The Soviet view of the United States was no less complicated. On the one hand, the United States was the capitalist enemy, out to destroy the USSR. On the other hand, there was admiration for America’s economic achievements. The United States was the “other,” often vilified, yet the only country that could validate the USSR’s importance by treating it as an equal even if the US was the “main enemy.” Throughout most of the twentieth century, the belief in the superiority of Soviet socialism over the evils of Western capitalism coexisted with a deep-seated inferiority complex about the USSR’s relative backwardness and inability to innovate compared to the United States. This was clear when Nikita Khrushchev visited the United States in 1959, the first Soviet leader to do so. Before he came, he vowed to show the Americans that “we will not allow anyone to push us around or to sit on our necks.” Moreover, he was resolved “not to be amazed by the grandeur of America, not to appear an envious provincial.” During his thirteen-day tour, the Soviet leader tried to downplay how impressed he was by what he saw—everything from the homes of ordinary Americans to a dinner with the patrician New York elite at the Upper East Side residence of W. Averell Harriman, wartime US ambassador to the USSR. He was particularly galled that he could not visit Disneyland because of security concerns. After returning home, he told his colleagues, “I did not come to the USA to beg. I represent the great Soviet state.” 9
For Russians, the best time in US-Soviet relations was the wartime alliance between the US, the USSR, and Britain. From Moscow’s perspective—and Putin frequently harkens back to this—it was a time when the United States and Russia were equals, when Washington treated Moscow with respect. They had a clear, common enemy—Adolf Hitler—and together they defeated him. Russians still complain—with some justification—that the West has never given the USSR the credit it deserves for its role in the war, since it bore the brunt of casualties on the European front.

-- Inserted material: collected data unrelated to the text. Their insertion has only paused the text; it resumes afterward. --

import Literature.MathematicalPhysics.QuantumLattice.ApproximateEigenvectorLemmas
import HarnessLib

/-!
# The uncertainty-principle inequality of Pitaevskii–Stringari (finite-dimensional form)

For a state `ψ` (any vector of a finite-dimensional Hilbert space) and ARBITRARY operators
`A`, `B`,

`⟨{A†, A}⟩ · ⟨{B†, B}⟩ ≥ |⟨[A†, B]⟩|²`,

where `{X, Y} = XY + YX`, `[X, Y] = XY - YX` and `⟨X⟩ = ⟨ψ, Xψ⟩`
[cite: Stringari1995, §2.2 eq. (8)] [cite: PitaevskiiStringari1991]. This is the `T = 0`
substitute for the Bogoliubov inequality: it is what turns an order parameter (a macroscopic
commutator expectation) into a LOWER bound on fluctuations (`n(q) ≥ n₀/(4S(q)) - 1/2`,
Stringari's (9); the `1/q` law (11); absence of BEC / of continuous-symmetry breaking in one
dimension at `T = 0`). The proof is two Cauchy–Schwarz inequalities:
`|⟨A†B⟩ - ⟨BA†⟩| ≤ ‖Aψ‖‖Bψ‖ + ‖B†ψ‖‖A†ψ‖ ≤ (‖Aψ‖² + ‖A†ψ‖²)^{1/2} (‖Bψ‖² + ‖B†ψ‖²)^{1/2}`.

Everything is PROVED (no named facts). Matrices act by `mulVec`; the Euclidean norm is the
tree's `eucNorm` (`ApproximateEigenvectorLemmas`), whose Cauchy–Schwarz inequality
`norm_star_dotProduct_le` is the only analytic input.

## Main statements (namespace `Literature.MathematicalPhysics.QuantumLattice`)

* `re_expect_conjTranspose_mul_self_eq_eucNorm_sq` / `re_expect_mul_conjTranspose_self_eq_eucNorm_sq` :
  `Re ⟨ψ, Aᴴ A ψ⟩ = ‖Aψ‖₂²`, `Re ⟨ψ, A Aᴴ ψ⟩ = ‖Aᴴψ‖₂²`.
* `norm_sq_expect_commutator_le` : the inequality (8) in the form
  `‖⟨ψ, (AᴴB - BAᴴ)ψ⟩‖² ≤ Re⟨ψ, (AᴴA + AAᴴ)ψ⟩ · Re⟨ψ, (BᴴB + BBᴴ)ψ⟩`.
* `norm_sq_expect_commutator_div_le` : the solved form
  `‖⟨[A†,B]⟩‖² / Re⟨{B†,B}⟩ ≤ Re⟨{A†,A}⟩` (for `Re⟨{B†,B}⟩ > 0`).

## References

* [Stringari1995] S. Stringari, *Sum rules and Bose–Einstein condensation*, in: A. Griffin,
  D. W. Snoke, S. Stringari (eds.), Bose–Einstein Condensation, CUP 1995, pp. 86–98, §2.2 eq. (8)
  (held: book:griffin1995-bose-einstein-condensation, PDF p. 73).
* [PitaevskiiStringari1991] L. Pitaevskii, S. Stringari, *Uncertainty principle, quantum
  fluctuations, and broken symmetries*, J. Low Temp. Phys. 85 (1991) 377–388,
  doi:10.1007/BF00682193.
-/

noncomputable section

open Matrix Complex

namespace Literature.MathematicalPhysics.QuantumLattice

variable {n : Type*} [Fintype n] [DecidableEq n]

omit [DecidableEq n] in
/-- `⟨ψ, (Aᴴ B) ψ⟩ = (Aψ)⋆ · (Bψ)`: moving `Aᴴ` onto the bra (a local copy of the one-line
lemma of `FreeFermiGasPairGramBounds`, kept private to avoid that file's fermionic imports).
[folklore] -/
private theorem bra_conjTranspose_mul (A B : Matrix n n ℂ) (ψ : n → ℂ) :
    star ψ ⬝ᵥ ((Aᴴ * B) *ᵥ ψ) = star (A *ᵥ ψ) ⬝ᵥ (B *ᵥ ψ) := by
  rw [← mulVec_mulVec, dotProduct_mulVec, star_mulVec]

omit [DecidableEq n] in
/-- `Re ⟨ψ, Aᴴ A ψ⟩ = ‖Aψ‖₂²`. [folklore] -/
theorem re_expect_conjTranspose_mul_self_eq_eucNorm_sq (A : Matrix n n ℂ) (ψ : n → ℂ) :
    (star ψ ⬝ᵥ ((Aᴴ * A) *ᵥ ψ)).re = eucNorm (A *ᵥ ψ) ^ 2 := by
  rw [bra_conjTranspose_mul, eucNorm_sq]

omit [DecidableEq n] in
/-- `Re ⟨ψ, A Aᴴ ψ⟩ = ‖Aᴴψ‖₂²`. [folklore] -/
theorem re_expect_mul_conjTranspose_self_eq_eucNorm_sq (A : Matrix n n ℂ) (ψ : n → ℂ) :
    (star ψ ⬝ᵥ ((A * Aᴴ) *ᵥ ψ)).re = eucNorm (Aᴴ *ᵥ ψ) ^ 2 := by
  have h := re_expect_conjTranspose_mul_self_eq_eucNorm_sq Aᴴ ψ
  rwa [conjTranspose_conjTranspose] at h

omit [DecidableEq n] in
/-- **The uncertainty-principle inequality** (Pitaevskii–Stringari): for any matrices `A`, `B`
and any vector `ψ`,
`|⟨ψ, (AᴴB - BAᴴ)ψ⟩|² ≤ Re⟨ψ, (AᴴA + AAᴴ)ψ⟩ · Re⟨ψ, (BᴴB + BBᴴ)ψ⟩`,
i.e. `⟨{A†,A}⟩⟨{B†,B}⟩ ≥ |⟨[A†,B]⟩|²`. Proof: `|⟨A†B⟩ - ⟨BA†⟩| ≤ ‖Aψ‖‖Bψ‖ + ‖B†ψ‖‖A†ψ‖`
(Cauchy–Schwarz) and `(ab + b'a')² ≤ (a² + a'²)(b² + b'²)`.
[cite: Stringari1995, §2.2 eq. (8)] [cite: PitaevskiiStringari1991] -/
theorem norm_sq_expect_commutator_le (A B : Matrix n n ℂ) (ψ : n → ℂ) :
    ‖star ψ ⬝ᵥ ((Aᴴ * B - B * Aᴴ) *ᵥ ψ)‖ ^ 2 ≤
      (star ψ ⬝ᵥ ((Aᴴ * A + A * Aᴴ) *ᵥ ψ)).re *
        (star ψ ⬝ᵥ ((Bᴴ * B + B * Bᴴ) *ᵥ ψ)).re := by
  -- the four vectors
  set a := A *ᵥ ψ with ha
  set a' := Aᴴ *ᵥ ψ with ha'
  set b := B *ᵥ ψ with hb
  set b' := Bᴴ *ᵥ ψ with hb'
  -- the commutator expectation as a difference of two inner products
  have hAB : star ψ ⬝ᵥ ((Aᴴ * B) *ᵥ ψ) = star a ⬝ᵥ b :=
    bra_conjTranspose_mul A B ψ
  have hBA : star ψ ⬝ᵥ ((B * Aᴴ) *ᵥ ψ) = star b' ⬝ᵥ a' := by
    have h := bra_conjTranspose_mul Bᴴ Aᴴ ψ
    rwa [conjTranspose_conjTranspose] at h
  have hcomm : star ψ ⬝ᵥ ((Aᴴ * B - B * Aᴴ) *ᵥ ψ) = star a ⬝ᵥ b - star b' ⬝ᵥ a' := by
    rw [sub_mulVec, dotProduct_sub, hAB, hBA]
  -- the two anticommutator expectations as sums of squared norms
  have hAA : (star ψ ⬝ᵥ ((Aᴴ * A + A * Aᴴ) *ᵥ ψ)).re = eucNorm a ^ 2 + eucNorm a' ^ 2 := by
    rw [add_mulVec, dotProduct_add, Complex.add_re,
      re_expect_conjTranspose_mul_self_eq_eucNorm_sq,
      re_expect_mul_conjTranspose_self_eq_eucNorm_sq]
  have hBB : (star ψ ⬝ᵥ ((Bᴴ * B + B * Bᴴ) *ᵥ ψ)).re = eucNorm b ^ 2 + eucNorm b' ^ 2 := by
    rw [add_mulVec, dotProduct_add, Complex.add_re,
      re_expect_conjTranspose_mul_self_eq_eucNorm_sq,
      re_expect_mul_conjTranspose_self_eq_eucNorm_sq]
  rw [hcomm, hAA, hBB]
  -- Cauchy–Schwarz twice
  have h1 : ‖star a ⬝ᵥ b - star b' ⬝ᵥ a'‖ ≤
      eucNorm a * eucNorm b + eucNorm b' * eucNorm a' :=
    (norm_sub_le _ _).trans (add_le_add (norm_star_dotProduct_le a b)
      (norm_star_dotProduct_le b' a'))
  have h0 : 0 ≤ ‖star a ⬝ᵥ b - star b' ⬝ᵥ a'‖ := norm_nonneg _
  have ha0 := eucNorm_nonneg a
  have ha'0 := eucNorm_nonneg a'
  have hb0 := eucNorm_nonneg b
  have hb'0 := eucNorm_nonneg b'
  have h2 : ‖star a ⬝ᵥ b - star b' ⬝ᵥ a'‖ ^ 2 ≤
      (eucNorm a * eucNorm b + eucNorm b' * eucNorm a') ^ 2 :=
    pow_le_pow_left₀ h0 h1 2
  -- `(ab + b'a')² ≤ (a² + a'²)(b² + b'²)` since the difference is `(ab' - a'b)²`
  nlinarith [sq_nonneg (eucNorm a * eucNorm b' - eucNorm a' * eucNorm b),
    mul_nonneg ha0 hb0, mul_nonneg hb'0 ha'0]

omit [DecidableEq n] in
/-- **The uncertainty-principle inequality, solved for the fluctuation of `A`**: if
`Re⟨ψ, (BᴴB + BBᴴ)ψ⟩ > 0` then
`|⟨ψ, (AᴴB - BAᴴ)ψ⟩|² / Re⟨ψ, (BᴴB + BBᴴ)ψ⟩ ≤ Re⟨ψ, (AᴴA + AAᴴ)ψ⟩` — the form in which an
order parameter in `⟨[A†,B]⟩` bounds the fluctuation `⟨{A†,A}⟩` from below (Stringari's (9)).
[cite: Stringari1995, §2.2 eqs. (8)–(9)] [cite: PitaevskiiStringari1991] -/
theorem norm_sq_expect_commutator_div_le (A B : Matrix n n ℂ) (ψ : n → ℂ)
    (hB : 0 < (star ψ ⬝ᵥ ((Bᴴ * B + B * Bᴴ) *ᵥ ψ)).re) :
    ‖star ψ ⬝ᵥ ((Aᴴ * B - B * Aᴴ) *ᵥ ψ)‖ ^ 2 / (star ψ ⬝ᵥ ((Bᴴ * B + B * Bᴴ) *ᵥ ψ)).re ≤
      (star ψ ⬝ᵥ ((Aᴴ * A + A * Aᴴ) *ᵥ ψ)).re := by
  rw [div_le_iff₀ hB]
  exact norm_sq_expect_commutator_le A B ψ

end Literature.MathematicalPhysics.QuantumLattice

But the wartime alliance was a marriage of convenience rather than a partnership of like-minded leaders. As soon as it was clear that Germany would lose the war, the allies started to disagree about the shape of postwar Europe. The February 1945 Yalta Conference highlighted these differences. Although the allies agreed that there would be competitive elections in every European country after the war was over, they interpreted this clause very differently. From Stalin’s point of view, it was a given that the USSR would control the governments of the countries it had occupied in Central and Eastern Europe to ensure they would never again be used as an invasion route from Germany. For Franklin Roosevelt, who hoped to lay the basis for a postwar partnership with Russia, it was clear, as he said in private, that “the Russians are going to do things their own way in the areas they occupy.” But he hoped a general framework of collaboration would prevent the Soviet sphere of influence from becoming a sphere of control. 10Today Putin praises the Yalta agreement, signed seven years before his birth. For many Americans—and, of course, for Central Europeans—it represents a betrayal of the interests of Russia’s neighbors that consigned them to forty years of Soviet domination.
For four decades Kennan’s advocacy of containment drove US policy toward Russia. Whereas Kennan himself had emphasized political containment, successive US administrations expanded its range to include global military containment of the Soviet Union. The ideological rivalry continued, well after the nationalistic component overtook Marxism-Leninism for the Soviet leadership. By the end of the 1960s, however, there was a new element: the Sino-Soviet split, which opened up opportunities for the new administration of Richard Nixon and Henry Kissinger. As the White House pursued an opening with China, Soviet leader Leonid Brezhnev sought a rapprochement with Washington to strengthen security on his western flank, also seeking to increase economic ties to the US and import Western technology to help modernize the stagnating Soviet economy. Washington responded favorably, hoping that the USSR could help extricate the US from the Vietnam War by facilitating negotiations with the North Vietnamese.